The minimal algorithm for convolution in $\mathbb{R}^2$ is a four dimensional iteration.
for all vertical kernel positions
for all horizontal kernel positions
initialize the value at the output position to the bias
for all vertical positions in the kernel
for all horizontal positions in the kernel
add the product of the input value to that of the output position
In $\mathbb{R}^n$ it is a $2n$ dimensional iteration following this pattern.
The minimal algorithm for regression of bounding boxes orthogonal with respect to the image grid (no tilting) is this.
until number of boxes reaches max
make first guess of two coordinates
until number of guesses reaches max or matching criteria is met
evaluate guess
remember guess and guess results
improve on guess based on evaluation results and
possibly injected randomness,
excluding locations already covered
if some intermediate criteria is met
change the nature of the guessing, evaluation, and improving
as is appropriate for the criteria match
(this covers approaches that have multiple phases)
if no guess matched criteria
break
That's approaching concepts from the top down. When approaching from the other direction, reverse engineer the best code. In the case of RCNN, it is unadvisable to find implementations following the first paper expressing the approach. Reading the first paper may be helpful to get the gist of the approach, but reverse engineer the best one, which, in this case, may be Faster R-CNN: Towards Real-Time Object Detection with Region Proposal Networks, Shaoqing Ren, Kaiming He, Ross Girshick, and Jian Sun, 2016. Study the implementation they pushed to git at https://github.com/rbgirshick/py-faster-rcnn/tree/master/. The algorithm is in lib/fast_rcnn.
The reason this algorithm isn't spelled out in their paper or any paper from the first on down through the lineage to their paper is simple.
- The pseudo-code above is universal across all convolutions and all bounding box regressions, so that doesn't need to be restated with each approach.

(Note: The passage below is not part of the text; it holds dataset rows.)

/-! ## §5 (Edition 4) The same over the `≤`-print step-(II) letter `hII′` (`IsProjective p₁`, [MumfordFogartyKirwan1994] Thm. 6.14 as printed) -/

include f₀ i₀ hp₀ hι₀ hε₀ hτ₀ hN hδ κ hu₀ hII' hF3' in
/-- **Edition 4 — THE UNIVERSAL TRIPLE WITH ITS OWN CLAUSE LETTERS, over the `≤`-print letters `hII′` (step (II)) and `hF3′` (Cor. 6.8)** (the binders
carry `IsProjective` as [MumfordFogartyKirwan1994] Thm. 6.14 ∕ Prop. 7.3 (II) ∕ Cor. 6.8 print it; ★ FILE 2 ed. 2 `exists_isImmersion_iff_mfkSubfunctor'`
discharges it at the projective `Z₀ ×_{H₀} H₁ → H₁`; explicit arguments = the edition-2 head's with `hII ↦ hII′`, `hF3 ↦ hF3′`).  Otherwise VERBATIM: (the comparison data of [MumfordFogartyKirwan1994] Prop. 7.6's
representability proof, «`Φ` injective»): the same `H`, `jH`, `P`, square and linear rigidification as
`exists_siegelUniversalTriple_iff_mfkIntrinsic`, TOGETHER WITH the clause letters of Prop. 7.3 for `P` ITSELF — a rank-one
`L_H ≅ 𝒪_{Z₀}(1)|_{P.A}`, the graph `Γ₁ = (1, λ)` of `P.pol`, the classification letter (P) «`[6] ≫ λ` classifies `Λ(L_H ⊗ π^*(ε^*L_H)^∨)`»,
clause (V) «`L_H ⊗ π^*(ε^*L_H)^∨ ≅ (Γ₁^*𝒫)^{⊗3}`» and clause (VI) «`jH^*u₀ ≫ β` is an isomorphism» — and the `T`-points
`(∃! w, w ≫ jH = b) ↔ INT(b)`.  These are the components of `INT(jH)` (★ FILE 3 `mfkIntrinsic_of_existsUnique_comp` at `w := 𝟙`) read
on the triple they define (re-deriving `INT(jH)` from the `T`-point clause would produce a FRESH abelian scheme, not `P.A`); the
(H-rep) comparison `(G, Ĝ)` of a linearly rigidified triple with `P` is built from them.
[cite: MumfordFogartyKirwan1994, Ch. 7 §2 Proposition 7.3 (pp. 132–134)] [cite: MumfordFogartyKirwan1994, Ch. 7 §2 Prop. 7.6 (p. 136)]
[cite: MumfordFogartyKirwan1994, Ch. 6 §3 Theorem 6.14 (p. 124)] [cite: MumfordFogartyKirwan1994, Ch. 6 §1 Corollary 6.8 (p. 118)] -/
theorem exists_siegelUniversalTriple_clauses_iff_mfkIntrinsic' :
    ∃ (H : Scheme.{0}) (jH : H ⟶ H₀) (_ : IsImmersion jH)
      (P : PolarizedAbelianSchemeWithLevel g N δ H)
      (_ : Nonempty ((Scheme.Modules.pullback (DualPair.unitHatSlice P.D)).obj P.D.P ≅ SheafOfModules.unit _))
      (prH : P.A.X.left ⟶ Z₀) (sqH : IsPullback prH P.A.X.hom p₀ jH)
      (_ : P.A.unitSection ≫ prH = jH ≫ ε₀) (_ : ∀ i, (P.level.σ i).left ≫ prH = jH ≫ τ₀ i)
      (_ : P.IsLinearRigidification J (prH ≫ ι₀))
      (LH : P.A.left.Modules) (_ : Nonempty (LH ≅ (Scheme.Modules.pullback prH).obj (twistMod ι₀ (unitModule Z₀) 1)))
      (Γ₁ : P.A.left ⟶ P.A.prodLeft P.D.hat),
      (∀ ⦃U : Over H⦄ (a : U ⟶ P.A.X),
        Nonempty ((Scheme.Modules.pullback (P.A.X ◁ (a ≫ ((𝟙 P.A.X) ^ 6) ≫ P.pol.lam)).left).obj P.D.P ≅
          (Scheme.Modules.pullback (P.A.X ◁ a).left).obj (P.A.mumfordBundle
            (tensorObj LH ((Scheme.Modules.pullback P.A.X.hom).obj
              (Modules.dual ((Scheme.Modules.pullback P.A.unitSection).obj LH))))))) ∧
      Γ₁ ≫ pullback.fst P.A.X.hom P.D.hat.X.hom = 𝟙 _ ∧
      Γ₁ ≫ pullback.snd P.A.X.hom P.D.hat.X.hom = P.pol.lam.left ∧
      Nonempty (tensorObj LH ((Scheme.Modules.pullback P.A.X.hom).obj
          (Modules.dual ((Scheme.Modules.pullback P.A.unitSection).obj LH))) ≅
        tensorPow ((Scheme.Modules.pullback Γ₁).obj P.D.P) 3) ∧
      IsIso ((Scheme.Modules.pullback jH).map u₀ ≫ pushforwardBaseChangeHom sqH.w (twistMod ι₀ (unitModule Z₀) 1)) ∧
      ∀ ⦃T : Scheme.{0}⦄ [IsLocallyNoetherian T] (b : T ⟶ H₀),
        (∃! w : T ⟶ H, w ≫ jH = b) ↔
          (Smooth (pullback.snd p₀ b) ∧ GeometricallyConnected (pullback.snd p₀ b) ∧
          ∃ (Ab : AbelianSchemeOver T) (prb : Ab.X.left ⟶ Z₀) (sqb : IsPullback prb Ab.X.hom p₀ b)
            (_ : Ab.IsOfRelDim g) (_ : Ab.unitSection ≫ prb = b ≫ ε₀)
            (σb : Fin g ⊕ Fin g → Ab.Sections) (_ : ∀ i, (σb i).left ≫ prb = b ≫ τ₀ i)
            (Db : Ab.DualPair)
            (_ : Nonempty ((Scheme.Modules.pullback (DualPair.unitHatSlice Db)).obj Db.P ≅ SheafOfModules.unit _))
            (Lb : Ab.left.Modules) (_ : Nonempty (Lb ≅ (Scheme.Modules.pullback prb).obj (twistMod ι₀ (unitModule Z₀) 1)))
            (ω : Ab.X ⟶ Db.hat.X) (Γ₁ : Ab.left ⟶ Ab.prodLeft Db.hat),
            IsMonHom ω ∧
              (∀ ⦃U : Over T⦄ (a : U ⟶ Ab.X),
                Nonempty ((Scheme.Modules.pullback (Ab.X ◁ (a ≫ ((𝟙 Ab.X) ^ 6) ≫ ω)).left).obj Db.P ≅
                  (Scheme.Modules.pullback (Ab.X ◁ a).left).obj (Ab.mumfordBundle
                    (tensorObj Lb ((Scheme.Modules.pullback Ab.X.hom).obj
                      (Modules.dual ((Scheme.Modules.pullback Ab.unitSection).obj Lb))))))) ∧
              Γ₁ ≫ pullback.fst Ab.X.hom Db.hat.X.hom = 𝟙 _ ∧
              Γ₁ ≫ pullback.snd Ab.X.hom Db.hat.X.hom = ω.left ∧
              Nonempty (tensorObj Lb ((Scheme.Modules.pullback Ab.X.hom).obj
                  (Modules.dual ((Scheme.Modules.pullback Ab.unitSection).obj Lb))) ≅
                tensorPow ((Scheme.Modules.pullback Γ₁).obj Db.P) 3) ∧
              ∃ pol : Ab.Polarization Db, pol.lam = ω ∧ pol.HasType δ ∧
                (∃ φ : LevelStructure g N Ab, (∀ i, φ.σ i = σb i) ∧ φ.IsSymplecticLiftable pol δ) ∧
                IsIso ((Scheme.Modules.pullback b).map u₀ ≫
                  pushforwardBaseChangeHom sqb.w (twistMod ι₀ (unitModule Z₀) 1))) := by
  subst hp₀ hι₀
  have hproj : IsProjective (i₀ ≫ projectiveSpaceFst J H₀) :=
    (isProjective_projectiveSpaceFst J H₀).comp_isClosedImmersion i₀
  haveI : IsProper (i₀ ≫ projectiveSpaceFst J H₀) := hproj.isProper
  have hL₀ : HasRank (twistMod (i₀ ≫ pullback.snd (terminal.from H₀) (terminal.from (projectiveSpaceInt J)))
      (unitModule Z₀) 1) 1 := hasRank_twistMod_unitModule _ 1
  obtain ⟨H₁, j₁, hj₁, H₂, j₂, hj₂, A₂, pr₂, sq₂, hA₂, hunit₂, σ₂, hσ₂, D₂, hD₂, eF, hrep₁, hrep₂, htower⟩ :=
    exists_isImmersion_iff_mfkSubfunctor' f₀ (i₀ ≫ projectiveSpaceFst J H₀) hproj ε₀ hε₀ τ₀ hτ₀ _ hL₀ hN δ hδ u₀ hII' hF3'
  haveI := hj₁
  haveI := hj₂
  obtain ⟨lam, hlamM, hlam, H, j, hj, h⟩ :=
    htower (forall_fibre_exists_isAmple_pullback_twistMod_one_iso i₀ A₂ pr₂ sq₂)
  haveI : IsImmersion j := hj
  haveI : IsLocallyNoetherian H := LocallyOfFiniteType.isLocallyNoetherian ((j ≫ j₂ ≫ j₁) ≫ f₀)
  haveI : Mono (j ≫ j₂ ≫ j₁) := mono_comp _ _
  obtain ⟨-, -, Ab, prb, sqb, hgb, hunitb, σb, hσb, Db, hDb, Lb, eLb, ω, Γ₁, hωm, hlet, hΓ₁₁, hΓ₁₂, hV, pol, hpol, hT,
      ⟨φ, hφ, hLift⟩, hVI⟩ :=
    mfkIntrinsic_of_existsUnique_comp (i₀ ≫ projectiveSpaceFst J H₀) ε₀ τ₀ _ δ u₀ j₁ j₂ j A₂ pr₂ sq₂ hA₂ hunit₂ σ₂ hσ₂
      D₂ hD₂ hL₀ eF lam hlam hrep₁ h (j ≫ j₂ ≫ j₁)
      ⟨𝟙 _, Category.id_comp _, fun w hw => (cancel_mono (j ≫ j₂ ≫ j₁)).1 (hw.trans (Category.id_comp _).symm)⟩
  subst hpol
  let P : PolarizedAbelianSchemeWithLevel g N δ H :=
    { A := Ab, relDim := hgb, D := Db, pol := pol, hasType := hT, level := φ, symplectic := hLift,
      hatNormalised := hDb }
  refine ⟨H, j ≫ j₂ ≫ j₁, inferInstance, P, hDb, prb, sqb, hunitb, fun i => ?_, ?_, Lb, eLb, Γ₁, hlet, hΓ₁₁, hΓ₁₂, hV, hVI,
    fun T _ b => ?_⟩
  · change (φ.σ i).left ≫ prb = _
    rw [hφ i]
    exact hσb i
  · exact isLinearRigidification_comp_of_clauses (i₀ ≫ projectiveSpaceFst J H₀) _ κ u₀ hu₀ P prb sqb Γ₁ hΓ₁₁ hΓ₁₂ eLb hV hVI
  · exact existsUnique_comp_iff_mfkIntrinsic (i₀ ≫ projectiveSpaceFst J H₀) ε₀ τ₀ _ δ u₀ j₁ j₂ j A₂ pr₂ sq₂ hA₂ hunit₂ σ₂ hσ₂
      D₂ hD₂ hL₀ eF lam hlam hrep₁ hrep₂ h b

end Head

end Literature.AlgebraicGeometry.ModuliOfAbelianVarieties

end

- The main features of an approach like RCNN, SSD, or YOLO are not algorithmic. They are algebraic expressions of the guess, the evaluation, the improvement upon the guess, and the test for the criteria.
- The use of objects and functional programming makes the implementation more readable, so it can be easier to read the implementation than read a huge chunk of the above pseudo-code with all the algebra and test branches plugged in.
- For the above reasons, it is rare that pseudo-code would be used prior to the implementation when the paper is written.
- The return on investment of reverse engineering from code to pseudo-code is only sufficient motivation if one is going to improve the algorithm and write another paper, and on the way to finishing the prior paper's pseudo-code, the new paper and the new code gets finished first.
Since the author of this question seems interested in writing their own code, it may be reasonable to assume the same author may be interested in thinking their own thoughts, so I'll add this.
None of these algorithms are object recognition. Recognition has to do with cognition, and these approaches do not even touch upon cognitive processing, another branch of AI not related to convolution and probably not closely related to formal regression either. Additionally, bounding boxes are not the way animal vision systems work. Early gestalt experiments in vision indicate a complete independence of human vision from rectilinear formalities. In lay terms, humans and other organisms with vision systems don't have any conception of Cartesian coordinates. We can still read books if tilted slightly relative to the plane passing through our eyes. We don't zoom or tilt in Cartesian coordinates.
These facts may not be necessary to comprehend to create an automated vehicle driving system that produces a better safety record than average human drivers, but that is only because humans don't set that bar very high and because cars roll in the plane of the road. These facts are indeed necessary in aeronautic system used in military applications, where nothing is particularly Cartesian and the meaning of horizontal and vertical is ambiguous. For that reason, it is unlikely that bounding boxes will be the edge of vision technology for very long.
If one wishes to transcend current mediocrity, consider bounding circles with fuzzy boundaries, which would be more like the systems that evolved over millions of biological iterations. If the computer hardware is poorly fit to radial processing, design new hardware in which radial processing is native and in which Cartesian coordinates may be foreign and cumbersome.
Regarding the classifier, the classifier papers do generally include the algorithm, so those can be found by doing an academic search for the original paper describing the classifier being used.